All of these are immediate consequences of {{\mathbb F}} being a field. The statement also means that we can multiply vectors by elements of {{\mathbb K}} (the scalars) in such a way that:

  • {a(v+w)=av+aw} for all {a\in{\mathbb K}} and {v,w\in{\mathbb F}.}
  • {(a+b)v=av+bv} for all {a,b\in{\mathbb K}} and {v\in{\mathbb F}.}
  • {a(bv)=(ab)v} for all {a,b\in{\mathbb K}} and all {v\in{\mathbb F}.}
  • {1v=v} for all {v\in{\mathbb F}.}

Again, these are all immediate consequences of {{\mathbb F}} being a field, and in fact hold for all {a,b,v,w} in {{\mathbb F}.} \Box

From linear algebra we know that if {{\mathbb F}:{\mathbb K},} then the dimension of {{\mathbb F}} as a vector space over {{\mathbb K}} is well-defined, and it is the size of any basis. Recall that a basis is a set {S} of vectors such that for any {v\in {\mathbb F}} there are vectors {\alpha_1,\dots,\alpha_n\in S} and scalars {a_1,\dots,a_n} such that

\displaystyle v=a_1\alpha_1+\dots+a_n\alpha_n,

(we say that {S} spans {{\mathbb F}}), and this representation is unique (we say that {S} is linearly independent over {{\mathbb K}}). Another way of stating linear independence is by saying that if {\alpha_1,\dots,\alpha_n\in S,} {a_1,\dots,a_n\in{\mathbb K},} and

\displaystyle a_1\alpha_1+\dots a_n\alpha_n=0,

then {a_1=\dots=a_n=0.}

Definition 2 If {{\mathbb F}:{\mathbb K},} then {[{\mathbb F}:{\mathbb K}]} is the dimension of {{\mathbb F}} as a vector space over {{\mathbb K}}.

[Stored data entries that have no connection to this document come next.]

/-- **The window holds on the strong-coupling disc** (from the PROVED anchor stmt-QuantumFields-18843,
`complexStrongCouplingAnchor_proof`): `WindowOn r (ball 0 ρ₀)` with `P₀ = 1` and
`M = max C 0 · (4/c)⁴`.  Simplicity of `G` is carried only because the anchor's statement carries it. -/
theorem windowOn_anchor_disc (hG : IsCompactSimpleLieGroup G) (r : LatticeRep G) :
    ∃ ρ₀ : ℝ, 0 < ρ₀ ∧ WindowOn r (ball (0 : ℂ) ρ₀) := by
  obtain ⟨ρ₀, hρ₀, c, hc, -, f, hf, C, hC⟩ :=
    Summit.QuantumFields.YangMills.Theorems.complexStrongCouplingAnchor_proof G hG r
  refine ⟨ρ₀, hρ₀, f, hf, max C 0 * (4 / c) ^ 4, 1, fun P hP z hz => ?_⟩
  have hz' : ‖z‖ < ρ₀ := by simpa using hz
  obtain ⟨hne, hb⟩ := hC P hP z hz'
  refine ⟨hne, hb.trans ?_⟩
  have hX : 0 ≤ (P : ℝ) ^ 4 * Real.exp (-(c * P)) := by positivity
  calc C * (P : ℝ) ^ 4 * Real.exp (-(c * P)) = C * ((P : ℝ) ^ 4 * Real.exp (-(c * P))) := by ring
    _ ≤ max C 0 * ((P : ℝ) ^ 4 * Real.exp (-(c * P))) :=
        mul_le_mul_of_nonneg_right (le_max_left C 0) hX
    _ ≤ max C 0 * (4 / c) ^ 4 :=
        mul_le_mul_of_nonneg_left (pow_four_mul_exp_neg_le hc (Nat.cast_nonneg P)) (le_max_right C 0)

/-- **Small-coupling instance of the crux's conclusion**: for `|β| < ρ₀(r)` and EVERY `ρ > 0`,
`WindowAt r β ρ` (channel `D = ball 0 ρ₀`, `x = 0`).  Hence the crux's content is exactly the passage
from `|β| < ρ₀` to ARBITRARILY LARGE `β` (with `ρ ≤ β`, cf. `windowAt_of_ball`). -/
theorem windowAt_small_coupling (hG : IsCompactSimpleLieGroup G) (r : LatticeRep G) :
    ∃ ρ₀ : ℝ, 0 < ρ₀ ∧ ∀ β : ℝ, |β| < ρ₀ → ∀ ρ : ℝ, 0 < ρ → WindowAt r β ρ := by
  obtain ⟨ρ₀, hρ₀, hW⟩ := windowOn_anchor_disc hG r
  refine ⟨ρ₀, hρ₀, fun β hβ ρ hρ => ⟨ball (0 : ℂ) ρ₀, isOpen_ball,
    (convex_ball _ _).isConnected ⟨0, mem_ball_self hρ₀⟩, ?_, ⟨0, by simpa using hρ, ?_⟩, hW⟩⟩
  · rw [mem_ball_zero_iff, Complex.norm_real, Real.norm_eq_abs]; exact hβ
  · rw [Complex.ofReal_zero]; exact mem_ball_self hρ₀
/-
Copyright: the b2b-balaban T⁴-continuum CRUX team, row NE7b OWNER lineage `t4-ne7b-p1` (gen 148). Project licence.
-/
import Summits.QuantumFields.BalabanUV.T4Continuum.Spine.NE7b.SupWeightedClassMapOrderFiveThree
import Summits.QuantumFields.BalabanUV.T4Continuum.Spine.NE7b.SupWeightedKernelLetterTransportFiveRoles

/-!
# ONE FULL STEP OF THE WEIGHTED CLASS MAP AT ORDER FIVE, SLOT `z` (SECOND INDEX) — FLUCTUATION THEN RESCALING (SCOPING-d19 §D (1);
# file (780)).  (758) packaged the fluctuation step at order 5 in the role of the second `K5`-index (letter `k5ϑ2`): the
# fifth `ψ`-derivative of `W⁺(ψ) = −log∫e^{−U(·+ψ)}dμ_{AAᵀ}` has the weighted full-graph slot letter at the weaker weight `ϑ` from the
# INPUT's intrinsic `ϑ₂`-letters (+ factor letters + bookkeeping).  The class iterates on the COARSE lattice: the next input is `W⁺∘A`,
# `A = t • J_β`, whose fifth-derivative kernel has the entrywise majorant `K5′ = |t|⁵Σ_{fibres}|∂⁵W⁺|`, and (775) transports the
# second-index full-graph letter through `β` by exact power counting times `M¹⁰` (`ϑc(βx,βx′) ≤ M·ϑ(x,x′)`, symmetric weights).  THIS
# FILE composes (758) and (775): the next input's second-index letter of `K5′` IN THE SLOT SHAPE, `≤ |t|⁵·n·M¹⁰·B_z` — the same
# shape one scale up: THE LOOP CLOSES AT ORDER 5 in the second-index role (row NE7b, node U5c; (758), (775), (747) BY NAME;
# [folklore]).  First-index role: (773); the sibling roles: the sibling files of this generation (generator `records/gen_steps.py`).

Cell `pub-balaban`, sub-cell `t4`, spine estimate NE7b (`T4WeightBudget.RelWeightBound`; the cell's OWN estimate — NOT PRINTED in
[Bałaban 1983–89], NOT PROVED).  Crux-route work under `Spine/NE7b/` by the row OWNER (`t4-ne7b-p1` gen 148, file (780)) under FREEZE
(0)'s crux-prover clause; NOTHING of Bałaban's is named as a Lean object, valued or asserted; no `T4Continuum/Support` leaf typed; no
`def`, no notation (`∂⁵W⁺`, `K5′`, `B_z` WRITTEN OUT as printed by (758)); zero `sorry`.  Imports (BY NAME): (758) `…SupWeightedClassMapOrderFiveThree`,
(775) `…SupWeightedKernelLetterTransportFiveRoles` ((747) `letter_nonneg₄` through (758)).

WHAT IS PROVED ([folklore]): **`classmap_five_step_z`**; toy.

HONEST (what this is NOT).  The order-5 loop of ONE letter (second-index role); the identification of `t⁵Σ_{fibres}∂⁵W⁺` with the
rescaled action's derivative is (433)'s pattern (met BY SHAPE); the letter VALUES grow per step (`× |t|⁵·n·M¹⁰` + increments) —
(432)–(436) NOT booked; finite-torus Gaussian measure `μ_{AAᵀ}` with the road's regularisation; scalar skeleton ((A3), NC-NE7b-α UNRULED);
nothing of Bałaban's asserted.  BY-NAME EFFECT ON THE WALL: NONE.  NE7b NOT PRINTED ∕ NOT PROVED; spine PROVED 0∕9; rung (B)+1 — the
programme's measures remain FINITE-torus statements; NOT the mass gap, NOT Clay.  HONEST DEPENDENCY: continuum YM on T⁴ ⇐ BetaPertH ∧
nine spine estimates (0∕9 proved); BetaPertH ⇐ (D1) ∧ (D4) ∧ CAP+tail; G-an2-4 gates asym, D1 and NE2∕3∕4.
-/

set_option autoImplicit false
set_option maxSynthPendingDepth 4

We will be interested in finite-dimensional extensions. They correspond to extensions by algebraic numbers. Recall:

Definition 3 If {{\mathbb F}:{\mathbb K}} and {\alpha\in{\mathbb F},} we say that {\alpha} is algebraic over {{\mathbb K}} iff there is a nonzero polynomial {p\in{\mathbb K}[x]} such that {p(\alpha)=0.}

(If {{\mathbb K}={\mathbb Q},} we simply say that {\alpha} is algebraic.)

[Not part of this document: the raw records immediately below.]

import Mathlib
import HarnessLib
import Summits.ResolutionOfSingularities.ResolutionOfSingularities.Theorems.HomologicalConductorNoZenoCaPrincipalSky

/-!
# Crux `NoZeno` / `NoZenoR` (stmt-ResolutionOfSingularities-16483 / -19943), line `sandwich-cluster`,
# stub `stub_skyPrincipal` — Layer 1, P1.3 (the lifting lemma), RING-THEORETIC HALF:
# a sky point is the local ring of a point of a blow-up model of the stage

Route `ResolutionOfSingularities/HomologicalConductor`.  OURS (cell res-hironaka, crux chain W4.4, seat
res-D-pv-038 acting as res-L0-w44-stub-6; CHAIN v6 §2 row «stub-6»); nothing here is a statement of the
manuscript under review (Hironaka 2017); AI-written, weaker than expert review.

The registered stub `stub_skyPrincipal` (skeleton v14) asks that `ca(T_m)·S` be principal for a SKY POINT
`S` of the singular sandwiched stage `T_m = tower O A m`: a two-dimensional regular local `k`-subalgebra
`S ⊇ T_m` of `K` which is the end of a chain of quadratic transforms `R = Q₀ → Q₁ → ⋯ → Q → S` starting
at the regular ring `R` below the stages, with `T_m ⊄ Q`.  The planned proof (CRUX-PLAN W4.4 §B, P1.3)
places `S` as a CLOSED POINT OF THE MINIMAL RESOLUTION of `Spec T_m`; its first half, proved here without
any scheme, says that `S` is the local ring of a point of a BLOW-UP MODEL of `Spec T_m` lying over the
closed point — in the tree's Novacoski–Spivakovsky vocabulary (`Resolution/LocalBlowup.lean`):

* `locAtCentre_eq_self_of_subringDominates` — a subring dominated by the valuation ring `O` is its own
  localisation at the centre of `O`;
* `reflTransGen_isLocalBlowup_of_isQuadraticTransform` — a chain of quadratic transforms issuing from a
  two-dimensional regular local ring of `K` and ending at a ring which is not a valuation ring of `K` is a
  chain of local blowing ups with respect to EVERY valuation ring `O` dominating its end (each step is
  the quadratic transform ALONG `O`, `IsQuadraticTransform.along`);
* `isLocalBlowup_of_reflTransGen_isQuadraticTransform` — hence its end is ONE local blowing up of its
  source (`isLocalBlowup_of_transGen`, Novacoski–Spivakovsky Lemma 2.9);
* `isLocalBlowup_of_le_of_le` — SANDWICH: if `S` is a local blowing up of `R₀` with respect to `O` and
  `R₀ ≤ T ≤ S`, then `S` is a local blowing up of `T` (same finite set of new elements);
* `exists_isLocalBlowupAlong_of_isLocalBlowup` — over a subring `T` with quotient field `K`, a local
  blowing up `S` of `T` is the local blowing up ALONG a nonzero finitely generated ideal `I` of `T`
  (clear denominators: `S = (T[I/d])_{𝔪_O ∩ T[I/d]}`, the local ring at the centre of `O` on the
  `d`-chart of the blowing up of `Spec T` along `I`);
* `exists_finset_of_isLocalBlowup` — the valuation-free reading: `S` is the localisation of a finitely
  generated `T[t] ≤ S` at the prime under `𝔪_S` (every element of `S` is `a/b`, `a, b ∈ T[t]`, `b⁻¹ ∈ S`);
* `exists_valuationSubring_subringDominates` — some valuation ring of `K` dominates a given local subring
  (Chevalley; Mathlib `LocalSubring.exists_le_valuationSubring`), so the above is never vacuous;
* **`skyPoint_isLocalBlowup`** — the assembly with the binders of `stub_skyPrincipal`: for every
  valuation ring `O'` dominating the sky point `S`, `S` is a local blowing up of `R`, of `T_m`, and the
  local blowing up of `T_m` along some nonzero ideal, with respect to `O'`;
  `skyPoint_exists_finset` — the valuation-free form.

The second half of P1.3 (the resolved model through `S` and the factorisation through the minimal
resolution) is scheme theory and is not done here.

References: S. Abhyankar, Amer. J. Math. 78 (1956), Thm. 3 [`Abhyankar1956Valuations`]; J. Novacoski,
M. Spivakovsky, *Reduction of local uniformization to the rank one case*, Valuation theory in interaction
(2014), Def. 2.8, 2.11, Lemma 2.9 [`NovacoskiSpivakovsky2014`]; S. D. Cutkosky, Counterexamples to local
monomialization in positive characteristic, Math. Ann. 362 (2015) §2 [`Cutkosky2014`].
-/

noncomputable section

If {\alpha} is not algebraic over {{\mathbb K},} we say that it is transcendental over {{\mathbb K}.}

For example, {\pi} is transcendental over {{\mathbb Q}} but algebraic over {{\mathbb R},} as witnessed by the polynomial {p(x)=x-\pi\in{\mathbb R}[x].} (That {\pi} is transcendental is a deep theorem of Lindemann that we won’t prove here.)

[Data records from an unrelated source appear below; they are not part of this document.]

/-- **Satake eigenvalues at one fixed level.** Let `Π` be cuspidal with Satake family `α` off `S`
(`IsSatakeFamilyOf`), and `F ∈ Π^{K(𝔫₀)}` any `K(𝔫₀)`-fixed vector, `𝔫₀ ≠ 0`. Then at every
`v ∉ S` with `v ∤ 𝔫₀` there is a uniformizer `ϖ_v` (the one of the Satake datum) such that
`T_{v,i} F = q_v^{i(n-i)/2} e_i(α v) • F` for `[K(𝔫₀) t_{v,i} K(𝔫₀)]`, `0 ≤ i ≤ n`: the unramified
Hecke algebra acts by scalars on `Π^{K(𝔫₀𝔫_v)}` (`Flath1979_heckeOperatorAt_ofLocal_eq_smul_holds`)
and the operators at levels `K(𝔫₀)`, `K(𝔫_v)`, `K(𝔫₀𝔫_v)` agree on the common fixed vectors
(`heckeOperatorAt_ofLocal_apply_eq_of_le`). [folklore] -/
theorem heckeOperatorAt_eq_satake_smul (P : CuspidalAutomorphicRepGL n K μ)
    {S : Set (HeightOneSpectrum (𝓞 K))} {α : SatakeFamily K} (hα : IsSatakeFamilyOf P S α)
    {𝔫₀ : Ideal (𝓞 K)} (h𝔫₀ : 𝔫₀ ≠ 0) {v : HeightOneSpectrum (𝓞 K)} (hvS : v ∉ S)
    (hv : ¬ v.asIdeal ∣ 𝔫₀) {F : P.1.toSubmodule}
    (hF : F ∈ P.1.fixedVectors (principalCongruenceLevel n K 𝔫₀)) :
    ∃ ϖ : (v.adicCompletion K)ˣ, Valued.v (ϖ : v.adicCompletion K) = WithZero.exp (-1 : ℤ) ∧
      ∀ i ≤ n, heckeOperatorAt P.1 (principalCongruenceLevel n K 𝔫₀) (heckeDiagAt n K v ϖ i) F =
        ((((Real.sqrt (v.residueCard : ℝ) : ℝ) : ℂ) ^ (i * (n - i)) * (α v).esymm i)) • F := by
  obtain ⟨𝔫, h𝔫, hv𝔫, ϖ, hsat⟩ := hα v hvS
  obtain ⟨hϖ, -, fv, hfv, hfv0, heig⟩ := hsat
  refine ⟨ϖ, hϖ, fun i hi => ?_⟩
  -- the common level `𝔪 = 𝔫₀ 𝔫`
  set 𝔪 : Ideal (𝓞 K) := 𝔫₀ * 𝔫 with h𝔪
  have h𝔪0 : 𝔪 ≠ 0 := mul_ne_zero h𝔫₀ h𝔫
  have hv𝔪 : ¬ v.asIdeal ∣ 𝔪 := fun h => (v.prime.dvd_or_dvd h).elim hv hv𝔫
  have hle₀ : principalCongruenceLevel n K 𝔪 ≤ principalCongruenceLevel n K 𝔫₀ :=
    principalCongruenceLevel_mono n K h𝔪0 Ideal.mul_le_right
  have hle₁ : principalCongruenceLevel n K 𝔪 ≤ principalCongruenceLevel n K 𝔫 :=
    principalCongruenceLevel_mono n K h𝔪0 Ideal.mul_le_left
  have hmax : IsMaximalAt n K v (principalCongruenceLevel n K 𝔪) :=
    isMaximalAt_principalCongruenceLevel n K v h𝔪0 hv𝔪
  -- the Hecke element as a local element
  set g : GL (Fin n) (v.adicCompletion K) :=
    glDiagonal n (v.adicCompletion K) fun k => if (k : ℕ) < i then ϖ else 1 with hg
  have ht : heckeDiagAt n K v ϖ i = GLn.ofLocal n K v g := heckeDiagAt_eq_ofLocal_glDiagonal ϖ i
  -- Flath's scalar at level `𝔪`
  obtain ⟨c, hc⟩ := Flath1979_heckeOperatorAt_ofLocal_eq_smul_holds P h𝔪0 hv𝔪 g
  have hF𝔪 : F ∈ P.1.fixedVectors (principalCongruenceLevel n K 𝔪) :=
    P.1.fixedVectors_antitone hle₀ hF
  have hfv𝔪 : fv ∈ P.1.fixedVectors (principalCongruenceLevel n K 𝔪) :=
    P.1.fixedVectors_antitone hle₁ hfv
  -- identify `c` on the eigenvector `fv`
  have h1 : heckeOperatorAt P.1 (principalCongruenceLevel n K 𝔪) (GLn.ofLocal n K v g) fv =
      heckeOperatorAt P.1 (principalCongruenceLevel n K 𝔫) (GLn.ofLocal n K v g) fv :=
    heckeOperatorAt_ofLocal_apply_eq_of_le P.1 hle₁ hmax (principalCongruenceLevel_le n K 𝔫) g hfv
  have hc' : c = (((Real.sqrt (v.residueCard : ℝ) : ℝ) : ℂ) ^ (i * (n - i)) * (α v).esymm i) := by
    have h2 := hc fv hfv𝔪
    rw [h1, ← ht, heig i hi] at h2
    exact (smul_left_injective ℂ hfv0 h2).symm
  -- transfer to `F` at level `𝔫₀`
  have h3 : heckeOperatorAt P.1 (principalCongruenceLevel n K 𝔪) (GLn.ofLocal n K v g) F =
      heckeOperatorAt P.1 (principalCongruenceLevel n K 𝔫₀) (GLn.ofLocal n K v g) F :=
    heckeOperatorAt_ofLocal_apply_eq_of_le P.1 hle₀ hmax (principalCongruenceLevel_le n K 𝔫₀) g hF
  rw [ht, ← h3, hc F hF𝔪, hc']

{\sqrt2} is algebraic over {{\mathbb Q},} as witnessed by the polynomial {x^2-2.} This is also witnessed by the polynomial {2x^4-8,} although this is not particularly surprising, since {x^2-2\mid 2x^4-8.}

This is an instance of a general phenomenon:

Theorem 4 Let {{\mathbb F}:{\mathbb K},} and suppose that {\alpha\in{\mathbb F}} is algebraic over {{\mathbb K}.} Then there is a polynomial {p_\alpha\in{\mathbb K}[x]} with the following properties:

  1. {p_\alpha} is nonzero.
  2. {p_\alpha} is monic.
  3. {p_\alpha(\alpha)=0.}
  4. {p_\alpha} is irreducible over {{\mathbb K}[x].}

Moreover, {p_\alpha} satisfies that whenever {q\in{\mathbb K}[x]} and {q(\alpha)=0,} then {p_\alpha\mid q,} and {p_\alpha} is the unique polynomial in {{\mathbb K}[x]} with these properties.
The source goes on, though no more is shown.